Not that usage and language as a whole aren’t in constant motion. There was a time when “at the end of the day” was clearly British, but it has been adopted in the U.S. long since. There was a time before someone invented “back in the day.” Now it’s everywhere. Etc.

That doesn’t invalidate the general idea of broad brush differences that can grate if an author doesn’t convey them well.


Kramer 03.27.06 at 4:53 pm

re dunno (#2): No we don’t seem that homogenous and that was precisely my point (probably not expressed clearly). I know plenty of folks who’ve lived for parts of their lives either abroad or in parts of the US that they don’t now inhabit but keep expressions from those periods in their every day speech even as their accent and usage generally don’t. I’m imagining, for example, a hypothetical american (now in his 50s) who spent 10 years in his twentys living in England. It seems plausible to me, and it’s certainly my personal experience, that this hypoethetical person might speak in a largely American accent but preserve certain Britishisms.
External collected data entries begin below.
/-- **`C_{-7} : w² = -7u⁴ + 692u²z² + (-16320)z⁴` is everywhere locally soluble**: real point `(7, 1)` (value `781`); `ℚ₂`-point `(0, 1)` (value `8²·(-255)`, `-255 ≡ 1 (mod 8)`); `ℚ_{3}`-point `(1, 1)` (value `1²·(-15635)`, `≡ 1² (mod 3)`); `ℚ_{5}`-point `(1, 2)` (value `1²·(-258359)`, `≡ 1² (mod 5)`); `ℚ_{7}`-point `(0, 1)` (value `1²·(-16320)`, `≡ 2² (mod 7)`); `ℚ_{17}`-point `(2, 1)` (value `1²·(-13664)`, `≡ 2² (mod 17)`); `ℚ_{37}`-point `(0, 1)` (value `1²·(-16320)`, `≡ 16² (mod 37)`); good reduction at the other primes.
[cite: SilvermanAEC2009, Prop. X.6.5(a) (the method: local points by Hensel's lemma)]
[cite: BhargavaShankarAnnals2015, Prop. 5.13 (good reduction implies local solubility)] -/
theorem isLocallySoluble_C_m7 : (twoIsogenyQuartic 692 (-7) (-16320)).IsLocallySoluble := by
  refine ⟨isSoluble_real_of_pos (u := 7) (z := 1) (v := 781) (Or.inl (by norm_num)) (by norm_num) (by norm_num),
    fun p hp => ?_⟩
  have hP : p.Prime := hp.out
  by_cases hdvd : (p : ℤ) ∣ 876970609213440
  · rcases prime_dvd_disc_cases hP hdvd with rfl | rfl | rfl | rfl | rfl | rfl
    · obtain ⟨r, hr⟩ := exists_sq_eq_two (c := -255) (by decide)
      exact isSoluble_padic_of_sq (u := 0) (z := 1) (k := 8) (Or.inr (by norm_num)) (by norm_num) hr
    · obtain ⟨r, hr⟩ := exists_sq_eq_intCast (q := 3) (by norm_num) (c := -15635) (w := 1) (by norm_num) (by norm_num)
      exact isSoluble_padic_of_sq (u := 1) (z := 1) (k := 1) (Or.inl (by norm_num)) (by norm_num) hr
    · obtain ⟨r, hr⟩ := exists_sq_eq_intCast (q := 5) (by norm_num) (c := -258359) (w := 1) (by norm_num) (by norm_num)
      exact isSoluble_padic_of_sq (u := 1) (z := 2) (k := 1) (Or.inl (by norm_num)) (by norm_num) hr
    · obtain ⟨r, hr⟩ := exists_sq_eq_intCast (q := 7) (by norm_num) (c := -16320) (w := 2) (by norm_num) (by norm_num)
      exact isSoluble_padic_of_sq (u := 0) (z := 1) (k := 1) (Or.inr (by norm_num)) (by norm_num) hr
    · obtain ⟨r, hr⟩ := exists_sq_eq_intCast (q := 17) (by norm_num) (c := -13664) (w := 2) (by norm_num) (by norm_num)
      exact isSoluble_padic_of_sq (u := 2) (z := 1) (k := 1) (Or.inl (by norm_num)) (by norm_num) hr
    · obtain ⟨r, hr⟩ := exists_sq_eq_intCast (q := 37) (by norm_num) (c := -16320) (w := 16) (by norm_num) (by norm_num)
      exact isSoluble_padic_of_sq (u := 0) (z := 1) (k := 1) (Or.inr (by norm_num)) (by norm_num) hr
  · exact BinaryQuartic.isSoluble_padic_of_not_dvd_disc (five_le_of_not_dvd_disc hP hdvd) _
      (by rw [disc_C (-7) (-16320) (by norm_num)]; exact hdvd)
/-!
# Birth skeleton (BC3) of crux `CageBudgetFekete.UnboundedHeatVariance`
(item `stmt-AtomisticToContinuum-15771`, route `route-AtomisticToContinuum-CageBudgetFekete`, rank 4,
sub-problem `FouriersLaw`; registrar `planner-skel-stmt-AtomisticToContinuum-15771-0`, 2026-08-17)

Crux (FIXED, concluded BY NAME below). Arena (shared with the route's other analytic cruxes): the
infinite pinned chain `pinnedChain ω₂ lam β γ` (`ω₂, lam, β > 0`), `T > 0`, a shift- and
momentum-reversal-invariant DLR Gibbs state `μ`, a `μ`-preserving `InfiniteChainDynamics D` commuting
with the shift a.e., absolutely convergent summed current correlations `C(t) = D.currentCorrelation μ t`
at every `t`, `C` continuous, and the EQUILIBRIUM HEAT VARIANCE `V(τ) = 2∫₀^τ (τ − s) C(s) ds`.
Claim (U): `∀ R ∃ τ ≥ 0, R < V τ` — the time-integrated total current is unbounded in `ℋ₀`
(`J` is not an exact `L²`-coboundary of the infinite-volume Liouvillian).

## Line `birth` — CURRENT SPECTRAL MEASURE × INFRARED NON-INTEGRABILITY × CESÀRO–FATOU

Write `C(t) = ∫ cos(ωt) dρ(ω)` (`t ≥ 0`) for a finite positive measure `ρ` on `ℝ` — the spectral
measure of the current class `[J]` under the Koopman group (Helfand / Bochner). Then, by Fubini,
`V(τ) = ∫ 2(1 − cos ωτ)/ω² dρ(ω)` (integrand `= τ²` at `ω = 0`), and

  `sup_τ V(τ) = ∞  ⟺  ρ{0} > 0 (a Drude atom)  ∨  ∫_{ω ≠ 0} ω⁻² dρ(ω) = ∞`

(von Neumann's mean-ergodic / coboundary dichotomy in spectral form: `V` bounded iff
`[J] = L u` with `u ∈ ℋ₀` iff `∫ ω⁻² dρ < ∞` and no atom). The line is the three pieces of this:

* `stub_currentSpectralMeasure` (S1, HELFAND–BOCHNER REPRESENTATION; size L, provable from the arena):
  there is a finite measure `ρ` on `ℝ` with `C(t) = ∫ cos(ωt) dρ(ω)` for all `t ≥ 0`. Mechanism: `C`
  is real, even (stationarity + shift invariance) and of positive type — `Σ cᵢcⱼ C(τⱼ − τᵢ) =
  lim_N N⁻¹ ‖Σᵢ cᵢ J_N ∘ φ_{τᵢ}‖²_{L²(μ)} ≥ 0` with `J_N = Σ_{x<N} j_x`, the Fejér-weighted sums
  converging by `HasAbsConvergentCorrelation` — and continuous (arena); the cosine Bochner theorem is
  LANDED (`Theorems.MourreDissolution.stub_cosineBochner` / `…isPositiveDefinite_ofReal`,
  `Literature.Analysis.FunctionSpaces.IsPositiveDefinite.exists_charFun_eq_holds`); for Doyon data the
  positive type is LANDED too (`ZeroWavenumberData.sum_mul_currentCorrelation_nonneg`,
  `FluctuationDynamics.sum_mul_inner_koopman_nonneg`). In this arena (no clustering beyond absolute
  convergence of the CURRENT correlations) the Fejér argument must be run directly in `L²(μ)`.
* `stub_infraredCurrentSpectrum` (S2, THE LOAD-BEARING PHYSICS; open): every finite `ρ` representing
  `C` on `t ≥ 0` charges the infrared: `0 < ρ{0} ∨ ¬ Integrable (ω ↦ (ω²)⁻¹) ρ` (Lean's `(0²)⁻¹ = 0`
  makes the integrability clause exactly `∫_{ω≠0} ω⁻² dρ < ∞`). Equivalent forms (the attack): the
  Abel function `A(ν) = ∫₀^∞ e^{−νt}C = ∫ ν/(ν²+ω²) dρ` satisfies `A(ν)/ν = ∫ dρ/(ν²+ω²) ↑ ∞`, i.e.
  `A(ν) ≠ O(ν)` as `ν ↓ 0` — MUCH weaker than positivity of the Abel–Green–Kubo limit (which the
  route obtains afterwards from U + Q + C); variationally `A(ν)/ν = sup_u [2⟨u,[J]⟩₀ − ν²‖u‖₀² −
  ‖Lu‖₀²]`, so S2 ⟺ there are local observables `u_k` with `⟨u_k, [J]⟩₀ = 1` and
  `ν_k²‖u_k‖₀² + ‖L u_k‖₀² → 0` for some `ν_k ↓ 0` (approximately conserved odd observables
  overlapping the current). Fails exactly for insulators (`σ_J(ω) = O(ω²)`-soft spectrum:
  Anderson-localised / asymptotically localised chains, `AjankiHuveneers2011_scaling`,
  `DeRoeckHuveneers2015_thm2`), which is the crux's own recorded way to fail.
* `stub_spectralHeatVarianceUnbounded` (S3, CESÀRO–FATOU CRITERION; pure real analysis, size M,
  provable now): for a finite `ρ` with `0 < ρ{0} ∨ ¬ Integrable (ω ↦ (ω²)⁻¹) ρ`, the function
  `τ ↦ 2∫₀^τ (τ − s)(∫ cos(ωs) dρ) ds` is unbounded above on `τ ≥ 0`. Proof: Fubini gives
  `∫ 2(1 − cos ωτ)/ω² dρ ≥ 0`; an atom gives `≥ ρ{0}τ²`; otherwise the Cesàro mean
  `T⁻¹∫₀^T V = ∫ (2/ω²)(1 − sin(ωT)/(ωT)) dρ ≥ ∫_{|ω| ≥ 2/T} ω⁻² dρ ↑ ∞` (monotone convergence), so
  some `τ ∈ [0, T]` has `V(τ) > R`.

COMPOSITION `UnboundedHeatVariance_of` (sorry-free, ≈ 10 lines of logic): S1 gives `ρ`, S2 its
infrared charge, S3 a time `τ ≥ 0` with `R < 2∫₀^τ(τ−s)(∫cos) ds = V τ` (rewrite `C = ∫cos dρ` under
`∫_{(0,τ]}` by `setIntegral_congr_fun`).

Why the cut is not a costume / not shredded: S1 alone holds at the harmonic member AND for every
insulator; S2 alone is vacuous without a representing measure and is strictly weaker than U-with-rate
statements (`κ > 0`); S3 is a theorem of harmonic analysis about an arbitrary finite measure. No stub
mentions `V`'s unboundedness or `FouriersLaw`; BC3 probes `stub → UnboundedHeatVariance` and
`stub → FouriersLaw` by `first | exact? | simpa | aesop` FAIL for all three (planner folder
`bc/stub*_probe.lean`, quoted in `Lines/birth.md`). Calibration: harmonic member `ρ = C(0)·δ₀`
(atom: S2 true by the first disjunct, U true, the route fails at the ceiling crux instead — as its
header records); kinetic corner `ρ(dω) = ⟨h, δ(ω − L̃)h⟩` absolutely continuous with density
`> 0` at `0` (second disjunct).

Disproof used: none on file (`ledger crux ls stmt-AtomisticToContinuum-15771`: no `Disproof.lean`,
no `Negative/` lemma, 2026-08-17); negatives index: no FouriersLaw entry bears on S1–S3. Refuter
route-review (evidence REVIEW-CageBudgetFekete.md): "precise, guards exclude junk, not junk-false
(C_T(0) > 0)" — all three stubs keep the full guard prefix verbatim.

LEAD STATUS (prover-line-stmt-AtomisticToContinuum-15771-0, 2026-08-17, cycle 1): S1 `stub_currentSpectralMeasure`
LANDED (p161048, `Theorems/CageBudgetFeketeUnboundedHeatVarianceCurrentSpectralMeasure.lean`) and S3
`stub_spectralHeatVarianceUnbounded` LANDED (p161386,
`Theorems/CageBudgetFeketeUnboundedHeatVarianceSpectralHeatVarianceUnbounded.lean`); both `Holds.stub_*` below are now
`exact` the landed theorems. S2 reshaped ↦ S2′ `stub_abelDivergence` (Abel form) + glue G `stub_infraredOfAbelDivergence` (LANDED p162185,
`Theorems/CageBudgetFeketeUnboundedHeatVarianceAbelForm.lean`, with U ⟺ S2 ⟺ S2′ kernel-checked there).
ONE sorry left: S2′ `stub_abelDivergence` (the crux's open content), held by the lead.

Registered stubs (3): `stub_currentSpectralMeasure`, `stub_infraredCurrentSpectrum`,
`stub_spectralHeatVarianceUnbounded` — each a sorried theorem `Holds.stub_<name> : <statement> := by
sorry` (registered by `ledger skeleton check` under the short name with that text as signature) plus
the by-name handle `def stub_<name> : Prop := type_of% Holds.stub_<name>` used as the hypotheses of
`UnboundedHeatVariance_of` (layer-invariant audit `#h21_check_skeleton`: hypotheses by name).
-/

noncomputable section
re janiem (#3): I agree with you about the sort of local usage you describe (e.g. kitchen roll). I’m really talking about more general turns of phrase that won’t tend to get beaten out of you by every day circumstance (i.e. asking for ‘kitchen rolls’ at a store and having everyone look at you like you’re nuts).

Regarding the American family in the book. It’s been a while since I read it, so I may be remembering incorrectly but I think the father of the American family was from England (but had lived in the US the great majority of his adult life) while the mother had grown up in northern Florida speaking an English which was much closer to what might have been spoken in the Carribean than in Cambridge.

(I apologize for partial redundancy with Chris’ post above – which I just saw)


kate 03.28.06 at 10:58 am

I read it for a book club and we all loved it. Now, they are all of the North of Ireland (I am not even going to try and pin down nationality/culture more than that) and I am a yank relocated to a soggy part of the world. However, my mother was born and raised in Wales. I grew up in California. I always spoke slightly differently from my peers, so I have no doubt that having a brit/academic parent would influence how a child/children will talk. (How it will influence my child shall be a developing project).

Anyway, we loved the prose and the conflicted characters. And I believe I came very close to marrying Howard, but ended up with the very tall, very quiet physicist instead.